15. From: Stoll “Investigation of Reflective Properties of Tyvek Papers”; Phenix note #245

16. 16 fibers from each tile are collected into a connector and polished 20 connectors from each longitudinal half of each phi sector are collected into a PMT bundle. (4 bundles from each phi sector) Each tile is now a separate object, not intrinsically connected to any other tile Fiber Connectors

17. Proposal for PMT window on vacuum vessel and connection to fibers This element is still being debated. Final design can proceed in parallel with procurement and fabrication of scintillator and fiber.

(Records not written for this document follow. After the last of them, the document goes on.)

import Summits.Ventures.AbcSig.Rows.Bridge
import Summits.Ventures.AbcSig.Rows.C2aL193A0S
import Summits.Ventures.AbcSig.Rows.C2aL193A0SAB

/-!
# Venture AbcSig — CELL `C2aL193A0`: the census statement `Rows.C2aCellRed 193 (fun a => a = 0) ∅` from the two row theorems

S-VARIANT (p-lean g6 `gen6/spatch.py`) of `xcell_C2aL193A0`: kernel sieve discharges replace the cited pair(s) 6176.9 @ 23 (see the row files `Rows/C2aL193A0S.lean`, `Rows/C2aL193A0SAB.lean`).
HONEST FRAMING. COMPUTATION cell `pub-abcsig`; CONDITIONAL theorem; no claim on ABC or any summit. Hypotheses exactly as
in `Rows/C2aL193A0X.lean` and `Rows/C2aL193A0XAB.lean`: `BS04Package` (CITED), `DataComplete …` (COMPUTED level files), `EisPackage` (CITED) and `Refines` (COMPUTED) for the M6 orbits discharged in the kernel, and the
rows' per-orbit exclusions for `famB` as universally quantified hypotheses (CITED: the census
row's certificates). Conclusion = p1's census predicate (`Rows/Statements.lean`), all four coprime coefficient
distributions `A·B = 2^a·193^m`, reduced exponents `a < n`, `m < n` (RULING H1). GENERATED by p-lean gen/make_rows.py
(after plean/make_cell_bridges.py).
-/

namespace Summit.Ventures.AbcSig

/-- Cell `C2aL193A0` (M6 orbits discharged in the kernel): `Rows.C2aCellRed 193 (fun a => a = 0) ∅` under the rows' hypotheses. -/
theorem xcell_C2aL193A0S (M : NewformModel) (hP : M.BS04Package)
    (hE : M.EisPackage)
    (hD386 : M.DataComplete 386 level386Orbits)
    (hD6176 : M.DataComplete 6176 level6176Orbits)
    (hR_orbit_386_4 : M.Refines 386 orbit_386_4 m6X_386_4)
    (hX_orbit_6176_6 : ∀ n m : ℕ, n ∈ ([13] : List ℕ) → M.Excludes 6176 orbit_6176_6 (famB (2 ^ 0 * 193 ^ m) n (fun _ _ => True)))
    (hRB_orbit_6176_9 : ∀ f : M.Form 6176, M.Matches f orbit_6176_9 → M.Matches f rb_6176_9) :
    Rows.C2aCellRed 193 (fun a => a = 0) ∅ :=
  C2aCellRed_of_rows 193 (by norm_num) (by norm_num) _ _
    (fun n hn h11 hnℓ _ a m (ha : a = 0) han hm hmn x y z h1 h2 => by
      subst ha
      exact
 xrow_C2aL193A0S M hP hE hD386 hD6176 hR_orbit_386_4 n hn h11 hnℓ m hm hmn (hX_orbit_6176_6 n m) hRB_orbit_6176_9 x y z h1 h2)
    (fun n hn h11 hnℓ _ a m (ha : a = 0) han hm hmn x y z h1 h2 => by
      subst ha
      exact
 xrow_C2aL193A0SAB M hP hE hD386 hD6176 hR_orbit_386_4 n hn h11 hnℓ m hm hmn (hX_orbit_6176_6 n m) hRB_orbit_6176_9 x y z h1 h2)

end Summit.Ventures.AbcSig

18. PMT Choice, Placement and Fiber Routing PMT will be 2” diameter, with type unspecified as yet. The prototype will have 8 active PMT’s, and 4 inactive placeholders. Fiber routing, with alternate layers going to separate PMT’s, is shaping up to be a nightmare. A model for fiber routing is being developed by the Technical Division of Fermilab.

19. Electronics Phototubes will be read out into standard CAMAC DAQ system, with both ADC and TDC information. If ready by the time of test beam, we will also read signal into QIE integrator.

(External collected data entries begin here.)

import Mathlib.Algebra.MvPolynomial.PDeriv
import Mathlib.LinearAlgebra.Matrix.Determinant.Basic
import Mathlib.SetTheory.Cardinal.Continuum
import Mathlib.FieldTheory.IsAlgClosed.Basic
import Mathlib.ModelTheory.Definability
import Mathlib.RingTheory.Algebraic.Basic
import Mathlib.RingTheory.Algebraic.Integral
import Literature.NumberTheory.Transcendental.ExpVarieties
import Literature.ModelTheory.ExponentialFields.ExponentialField
import Literature.ModelTheory.ExponentialFields.ModelTheoryPreds
import HarnessLib
import HarnessLib.Audit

20. VVS Prototype Budget Cost of prototype: –Scintillator: $ 27.7 K –Scint. Machining 8.4 –Fiber: 3.8 –Fiber alum. and polish: 3.7 –Finished Lead: 3.8 –Tyvec:.5 –Vacuum box material: 2.1 –Vacuum box machining: 4.0 –PMT (10 tubes)+base: 3.5 –PMT mounting hardware:.8 –Motion control stand: 2.5 _____ –Total $ 60.8 K

21. Schedule Scintillator and fiber arrival: April 1 Finish machining Scint and fiber: May 15 Lead and material for vacuum box arrive: April 15 Finish machining box: May 31 Finish PMT mounts: June 15 Start installation: July 1 Finish installation: Aug 1 Mechanical shakedown: Aug 15 Finish vacuum tests: Sept 1 Finish cosmic ray tests: Sept 21 Ship to JLAB: Oct. 1 ?

22. Test Beam Plans We have confirmed with JLab Hall- B participants that we will be welcome to test our detector using the tagged photon beam sometime “in the fall”. We need to communicate with them in detail our plans for this test. We envision several weeks of running at Jlab.